§ **SOURCE INFORMATION**
/-- **(B3-JUNCTION) J2 CLOSER — (I₁) AT THE PURE SCALAR CORNERS, `L1Frame` FORM** (leaf `F0_P3c_StubN9Direct` :182 `HcCentralJetBoundsStatement` after its frame prefix, token for
token: the diagonal frame's hermitian-reality and anisotropy guards, a test function `a′ ∈ C_c^∞(G′_∞)`, a chart label `S′`, an order `n`, a cube point `x` with a SCALAR CORNER at
ONE compact indefinite place `w ∉ S′` and no noncompact coincidence at any other compact place).  CONCLUSION: every jet of `orbFamGExt ν′ a′ S′` is bounded near `x` on `InRegG` —
Harish-Chandra's local boundedness of the normalised invariant integral at central points of `U(2,1)_w`, IN HOUSE: ★ J1 (HC's bound ★ (B3-ENGINE) at `w` + J1-core) through §1
`…_of_isolatedModel`, with ★ (J2-b)'s partial unfolded model and the isolation identity ★ (J2-a) `orbFamG_eq_unfoldedModel_isolate…` (F0P3a-p05 (g21)); the (A5a) data are
discharged exactly as in ★ (A5) `contDiffOn_orbFamGExt_inRegG` (product reading of `ν′`, chart tori Haar measures, the standard split group's `K`, `κ`, `μ_N`, boost torus, split
frames, Iwasawa constants) plus the compact-place-`≠ w` torus product's Haar measure; junk labels (`S′ ⊄ splitChartPlaces`) carry the zero family (★ `orbFamGExt_of_not_admissible`).
[cite: WarnerHASSLG2, Thm. 8.4.3.1] [cite: Varadarajan1977, Part I §1.12; §3] [cite: Bouaziz1994IntegralesOrbitales, §3.1 (I₁) p. 579] [cite: Rogawski1990, §8.2 p. 122; §8.3 p. 124] -/
theorem exists_nhds_bddAbove_norm_iteratedFDeriv_orbFamGExt_of_scalarCorner
    (hherm : ((Matrix.diagonal α).map (cmConjRingHom L)).transpose = Matrix.diagonal α)
    (hanis : ∀ x : Fin 3 → L, Literature.AlgebraicGeometry.ShimuraVarieties.hermForm (cmConjRingHom L) (Matrix.diagonal α) x x = 0 → x = 0)
    (a' : ↥(arch (↥(maximalRealSubfield L)) L (IsCMField.complexConj L) 3 (Matrix.diagonal α)) → ℂ) (ha' : ArchSmooth L 3 (Matrix.diagonal α) a')
    (S' : Finset {w : InfinitePlace L // IsComplex w}) (n : ℕ) (x : {w : InfinitePlace L // IsComplex w} → Fin 3 → ℝ)
    (hcube : ∀ w' : {w : InfinitePlace L // IsComplex w}, w' ∉ S' → ∀ l : Fin 3, x w' l ∈ Set.Ico 0 (2 * Real.pi))
    (hsc : ∃ w : {w : InfinitePlace L // IsComplex w}, w ∉ S' ∧ (∃ i j : Fin 3, i ≠ j ∧ slotSign L α w i ≠ slotSign L α w j) ∧
      (∀ l l' : Fin 3, Circle.exp (x w l) = Circle.exp (x w l')) ∧
      ∀ w', w' ∉ S' → w' ≠ w → ∀ i' j' : Fin 3, i' ≠ j' → slotSign L α w' i' ≠ slotSign L α w' j' → Circle.exp (x w' i') ≠ Circle.exp (x w' j')) :
    ∃ U ∈ nhds x, BddAbove ((fun c => ‖iteratedFDeriv ℝ n (orbFamGExt L α ν' a' S') c‖) '' (U ∩ InRegG (slotSign L α) S')) := by
  classical
  -- junk labels: the family is identically zero
  by_cases hS' : ∀ w, w ∈ S' → w ∈ splitChartPlaces L α
  swap
  · refine ⟨univ, univ_mem, 0, ?_⟩
    rintro _ ⟨c, -, rfl⟩
    have h0 : orbFamGExt L α ν' a' S' = fun _ => 0 := orbFamGExt_of_not_admissible L α ν' a' S' hS'
    simp only [h0, iteratedFDeriv_fun_zero, Pi.zero_apply, norm_zero, le_refl]
  obtain ⟨w, hw, -, hscw, hreg'⟩ := hsc
  have hα : ∀ i, α i ≠ 0 := ne_zero_of_diagonal_anisotropic hanis
  have hreal : ∀ (w' : {w : InfinitePlace L // IsComplex w}) (i : Fin 3), (w'.1.embedding (α i)).im = 0 := fun w' i =>
    im_embedding_diagonal_eq_zero L 3 α (complexConj_apply_eq_of_diagonal_frame hherm) w' i
  /- (0) Borel structures on the local groups, the chart quotients, the compact-place-`≠ w` quotient -/
  letI : ∀ v : {w : InfinitePlace L // IsComplex w}, MeasurableSpace ↥(archLocal L 3 (Matrix.diagonal α) v) := fun v => borel _
  haveI : ∀ v : {w : InfinitePlace L // IsComplex w}, BorelSpace ↥(archLocal L 3 (Matrix.diagonal α) v) := fun v => ⟨rfl⟩
  haveI : ∀ v : {w : InfinitePlace L // IsComplex w}, LocallyCompactSpace ↥(archLocal L 3 (Matrix.diagonal α) v) := fun v => locallyCompactSpace_archLocal_three L α v
  haveI : ∀ v : {w : InfinitePlace L // IsComplex w}, SecondCountableTopology ↥(archLocal L 3 (Matrix.diagonal α) v) := fun v => secondCountableTopology_archLocal_three L α v
  letI : ∀ v : {w : InfinitePlace L // IsComplex w}, MeasurableSpace (↥(archLocal L 3 (Matrix.diagonal α) v) ⧸ chartTorusGLoc L α v S') := fun v => borel _
  haveI : ∀ v : {w : InfinitePlace L // IsComplex w}, BorelSpace (↥(archLocal L 3 (Matrix.diagonal α) v) ⧸ chartTorusGLoc L α v S') := fun v => ⟨rfl⟩
  letI : MeasurableSpace ((∀ i : {w' : {w : InfinitePlace L // IsComplex w} // w' ∉ S' ∧ w' ≠ w}, ↥(archLocal L 3 (Matrix.diagonal α) i.1)) ⧸
      Subgroup.pi Set.univ (fun i : {w' : {w : InfinitePlace L // IsComplex w} // w' ∉ S' ∧ w' ≠ w} => chartTorusGLoc L α i.1 S')) := borel _
  haveI : BorelSpace ((∀ i : {w' : {w : InfinitePlace L // IsComplex w} // w' ∉ S' ∧ w' ≠ w}, ↥(archLocal L 3 (Matrix.diagonal α) i.1)) ⧸
      Subgroup.pi Set.univ (fun i : {w' : {w : InfinitePlace L // IsComplex w} // w' ∉ S' ∧ w' ≠ w} => chartTorusGLoc L α i.1 S')) := ⟨rfl⟩
  /- (1) the product reading of `ν′`; unimodularity -/
  obtain ⟨ν'w, hν'w, hν⟩ := exists_isHaarMeasure_eq_map_archPiEquivCM_symm_pi L 3 α ν'
  haveI : ∀ v, (ν'w v).IsHaarMeasure := hν'w
  haveI : ∀ v, (ν'w v).IsMulRightInvariant := fun v => isMulRightInvariant_of_isHaarMeasure_archLocal_diagonal_of_im_eq_zero L α hα v (hreal v) (ν'w v)
  /- (2) torus Haar measures: local `chartHaarGLoc` and `ρ_ι` on the product of the chart tori at the compact places `≠ w` -/
  haveI : ∀ v : {w : InfinitePlace L // IsComplex w}, (chartHaarGLoc L α v S').IsHaarMeasure := fun v => isHaarMeasure_chartHaarGLoc L α v S'
  haveI : ∀ v : {w : InfinitePlace L // IsComplex w}, (chartHaarGLoc L α v S').IsInvInvariant := fun v => isInvInvariant_chartHaarGLoc L α v S'
  haveI : ∀ v : {w : InfinitePlace L // IsComplex w}, SigmaFinite (chartHaarGLoc L α v S') := fun v => sigmaFinite_chartHaarGLoc L α v S'
  obtain ⟨ρι, hρι1, hρι2, hρι⟩ := exists_haar_map_subgroupPiCoords_eq_pi
    (fun i : {w' : {w : InfinitePlace L // IsComplex w} // w' ∉ S' ∧ w' ≠ w} => chartTorusGLoc L α i.1 S') (fun i => isClosed_chartTorusGLoc L α i.1 S')
    (fun i : {w' : {w : InfinitePlace L // IsComplex w} // w' ∉ S' ∧ w' ≠ w} => chartHaarGLoc L α i.1 S')
  haveI := hρι1
  haveI := hρι2
  /- (3) the standard split group `U(J₃)(ℂ)`: `K`, `κ`, `μ_N`, the boost torus family `τ` -/
  obtain ⟨J, hJ⟩ : ∃ J : Matrix (Fin 3) (Fin 3) ℂ, J = (StdForm.antidiagonal 3).over ℂ := ⟨_, rfl⟩
  letI : MeasurableSpace ↥(unitaryGroupOfForm (starRingEnd ℂ) J) := borel _
  haveI : BorelSpace ↥(unitaryGroupOfForm (starRingEnd ℂ) J) := ⟨rfl⟩
  letI : MeasurableSpace (↥(unitaryGroupOfForm (starRingEnd ℂ) J) ⧸ torusU (starRingEnd ℂ) J) := borel _
  haveI : BorelSpace (↥(unitaryGroupOfForm (starRingEnd ℂ) J) ⧸ torusU (starRingEnd ℂ) J) := ⟨rfl⟩
  haveI : LocallyCompactSpace ↥(unitaryGroupOfForm (starRingEnd ℂ) J) := locallyCompactSpace_unitaryGroupOfForm_complex J
  haveI : SecondCountableTopology ↥(unitaryGroupOfForm (starRingEnd ℂ) J) := secondCountableTopology_unitaryGroupOfForm_complex J
  obtain ⟨K, hK, -, hKB⟩ := exists_isCompact_subgroup_unitary_mul_borelU hJ
  haveI : CompactSpace ↥K := isCompact_iff_compactSpace.mp hK
  haveI : LocallyCompactSpace ↥K := hK.isClosed.isClosedEmbedding_subtypeVal.locallyCompactSpace
  obtain ⟨κ, hκ⟩ : ∃ κ : Measure ↥K, κ.IsHaarMeasure := ⟨Measure.haar, inferInstance⟩
  haveI := hκ
  have hN : IsClosed (unipotentU (starRingEnd ℂ) J : Set ↥(unitaryGroupOfForm (starRingEnd ℂ) J)) := LineRing.isClosed_unipotentU _ _
  haveI : LocallyCompactSpace ↥(unipotentU (starRingEnd ℂ) J) := hN.isClosedEmbedding_subtypeVal.locallyCompactSpace
  obtain ⟨μN, hμN⟩ : ∃ μN : Measure ↥(unipotentU (starRingEnd ℂ) J), μN.IsHaarMeasure := ⟨Measure.haar, inferInstance⟩
  haveI := hμN
  obtain ⟨τ, hτT, hτcoe, hτmul, hτd⟩ := exists_torusU_boostEig_family hJ
  /- (4) the split frames `φ_v`, their matrices `T_v`, the Iwasawa constants `C_v` -/
  choose φ hφ hT hφT using fun v : ↥S' => exists_continuousMulEquiv_archLocal_splitChart_torusU L α v.1 hα (hS' _ v.2) hJ
  choose T hT using hT
  have hφT' : ∀ (v : ↥S') (g : ↥(archLocal L 3 (Matrix.diagonal α) v.1)), (φ v).toMulEquiv g ∈ torusU (starRingEnd ℂ) J ↔ g ∈ chartTorusGLoc L α v.1 S' :=
    fun v g => hφT v S' hS' v.2 g
  have hφd : ∀ (v : ↥S') (cw : Fin 3 → ℝ), glDiagonal 3 ℂ (fun i => Units.mk0 (boostEig cw i) (boostEig_ne_zero cw i)) =
      ((φ v (gprimeBlockAt L α v.1 S' cw) : ↥(unitaryGroupOfForm (starRingEnd ℂ) J)) : GL (Fin 3) ℂ) := fun v cw => (hφ v S' (fun _ => cw) v.2).2.1
  have hC : ∀ v : ↥S', ∃ C : NNReal, 0 < C ∧
      (quotientMeasure (chartTorusGLoc L α v.1 S') (chartHaarGLoc L α v.1 S') (isClosed_chartTorusGLoc L α v.1 S') (ν'w v.1)).map
          (cosetCongr (φ v).toMulEquiv (chartTorusGLoc L α v.1 S') (torusU (starRingEnd ℂ) J) (hφT' v)) = C • Measure.map
        (fun p : ↥K × ↥(unipotentU (starRingEnd ℂ) J) =>
          (QuotientGroup.mk ((p.1 : ↥(unitaryGroupOfForm (starRingEnd ℂ) J)) * (p.2 : ↥(unitaryGroupOfForm (starRingEnd ℂ) J))) :
            ↥(unitaryGroupOfForm (starRingEnd ℂ) J) ⧸ torusU (starRingEnd ℂ) J))
        (κ.prod μN) := fun v => by
    haveI := smulInvariantMeasure_quotientMeasure (chartTorusGLoc L α v.1 S') (chartHaarGLoc L α v.1 S') (isClosed_chartTorusGLoc L α v.1 S') (ν'w v.1)
    exact exists_map_cosetCongr_eq_smul_map_of_frame hJ (chartTorusGLoc L α v.1 S') (φ v) (hφT' v) hK hKB κ μN _
      (quotientMeasure_ne_zero (chartTorusGLoc L α v.1 S') (chartHaarGLoc L α v.1 S') (isClosed_chartTorusGLoc L α v.1 S') (ν'w v.1))
  choose C _ hμC using hC
  /- (5) the ambient lift of `a′` -/
  obtain ⟨φa, hφa, hφac, -, hφaf⟩ := ha'.exists_contDiff
  /- (6) the partial unfolded model at `w`: its two J1 binders (★ (J2-b)) -/
  haveI : IsFiniteMeasureOnCompacts (Measure.pi fun _ : ↥S' => κ.prod μN) := inferInstance
  have hΘ := contDiffOn_partialUnfoldedModel L α S' w hα hreal hS'
    (quotientMeasure (Subgroup.pi Set.univ (fun i : {w' : {w : InfinitePlace L // IsComplex w} // w' ∉ S' ∧ w' ≠ w} => chartTorusGLoc L α i.1 S')) ρι
      (isClosed_coe_pi _ fun i => isClosed_chartTorusGLoc L α i.1 S')
      (Measure.pi fun i : {w' : {w : InfinitePlace L // IsComplex w} // w' ∉ S' ∧ w' ≠ w} => ν'w i.1))
    hJ K hK (Measure.pi fun _ : ↥S' => κ.prod μN) τ hτcoe T φa hφa hφac
  obtain ⟨Cw, hCw, hzero⟩ := exists_isCompact_partialUnfoldedModel_integrand_eq_zero L α S' w hα hw T φa hφac
  /- (7) §1 with `Θ :=` the partial unfolded model (read off `hΘ`), `hΘc` from `hzero`, and the isolation identity (★ (J2-a)) as `hIso` -/
  refine exists_nhds_bddAbove_norm_iteratedFDeriv_orbFamGExt_of_isolatedModel L α ν' S' hα hreal hS' ha' n hcube hw hscw hreg' (ν'w w) _ hΘ
    ⟨Cw, hCw, fun q k hk => ?_⟩ univ_mem
    ((∏ w' : {w' : {w : InfinitePlace L // IsComplex w} // ¬ w' = w}, ((chartHaarGLoc L α w'.1 S' (chartBoxImgGLoc L α w'.1 S')).toReal : ℂ)) *
      ((∏ v : ↥S', (C v : ℝ) : ℝ) : ℂ)) (fun c hc => ?_)
  · -- the integrand vanishes identically off `Cw`
    refine integral_eq_zero_of_ae (Filter.Eventually.of_forall fun p => ?_)
    obtain ⟨y, η⟩ := p
    induction y using QuotientGroup.induction_on with
    | H g =>
      dsimp only
      rw [descConj_mk]
      exact hzero k hk (fun j : ↥S' => (((((η j).1 : ↥(unitaryGroupOfForm (starRingEnd ℂ) J)) *
          (τ ![0, q j.1 1, q j.1 2] * τ ![q j.1 0 / 2, 0, 0] * ((η j).2 : ↥(unitaryGroupOfForm (starRingEnd ℂ) J)) * τ ![q j.1 0 / 2, 0, 0]) *
          ((η j).1 : ↥(unitaryGroupOfForm (starRingEnd ℂ) J))⁻¹ : ↥(unitaryGroupOfForm (starRingEnd ℂ) J)) : GL (Fin 3) ℂ) : Matrix (Fin 3) (Fin 3) ℂ))
        (g * (fun i : {w' : {w : InfinitePlace L // IsComplex w} // w' ∉ S' ∧ w' ≠ w} => gprimeBlock L α i.1 S' q) * g⁻¹)
  · -- the isolation identity (★ (J2-a), F0P3a-p05 (g21)), read in matrix currency
    have hsymm : ∀ (v : ↥S') (u : ↥(unitaryGroupOfForm (starRingEnd ℂ) J)),
        (((φ v).symm u : ↥(archLocal L 3 (Matrix.diagonal α) v.1)) : GL (Fin 3) ℂ) = (T v)⁻¹ * (u : GL (Fin 3) ℂ) * T v := fun v u => by
      have h := hT v ((φ v).symm u)
      rw [ContinuousMulEquiv.apply_symm_apply] at h
      rw [h]
      group
    rw [orbFamG_eq_unfoldedModel_isolate_of_regG L α S' ν'w ν' hν (fun v => chartHaarGLoc L α v S') hJ φ hφT' hφd κ μN hμC τ hτT hτcoe hτmul hτd w ρι hρι
      hα hS' hw ha'.continuous ha'.hasCompactSupport hc.2]
    conv_lhs => rw [mul_assoc, mul_assoc]
    conv_rhs => rw [mul_assoc, mul_assoc]
    congr 1
    congr 1
    congr 1
    refine integral_congr_ae (Filter.Eventually.of_forall fun x => ?_)
    dsimp only
    refine integral_congr_ae (Filter.Eventually.of_forall fun p => ?_)
    obtain ⟨y, η⟩ := p
    induction y using QuotientGroup.induction_on with
    | H g =>
      dsimp only
      rw [descConj_mk, descConj_mk, hφaf, coe_archPiEquivCM_symm_assemble]
      congr 1
      refine Matrix.ext fun a b => Prod.ext rfl (funext fun w₁ => ?_)
      simp only [Matrix.of_apply]
      split_ifs <;> first
        | rfl
        | (exfalso; exact hw (‹w₁ = w› ▸ ‹w₁ ∈ S'›))
        | (rw [hsymm, Units.val_mul, Units.val_mul])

§ **ABOUT THIS EXERCISE**
Only one stretch of the entries above is wanted: the lines from the one containing "choose C _ hμC using hC" through the one containing "hJ K hK (Measure.pi". Please reproduce it exactly.

§ **EXERCISE OUTPUT**
  choose C _ hμC using hC
  /- (5) the ambient lift of `a′` -/
  obtain ⟨φa, hφa, hφac, -, hφaf⟩ := ha'.exists_contDiff
  /- (6) the partial unfolded model at `w`: its two J1 binders (★ (J2-b)) -/
  haveI : IsFiniteMeasureOnCompacts (Measure.pi fun _ : ↥S' => κ.prod μN) := inferInstance
  have hΘ := contDiffOn_partialUnfoldedModel L α S' w hα hreal hS'
    (quotientMeasure (Subgroup.pi Set.univ (fun i : {w' : {w : InfinitePlace L // IsComplex w} // w' ∉ S' ∧ w' ≠ w} => chartTorusGLoc L α i.1 S')) ρι
      (isClosed_coe_pi _ fun i => isClosed_chartTorusGLoc L α i.1 S')
      (Measure.pi fun i : {w' : {w : InfinitePlace L // IsComplex w} // w' ∉ S' ∧ w' ≠ w} => ν'w i.1))
    hJ K hK (Measure.pi fun _ : ↥S' => κ.prod μN) τ hτcoe T φa hφa hφac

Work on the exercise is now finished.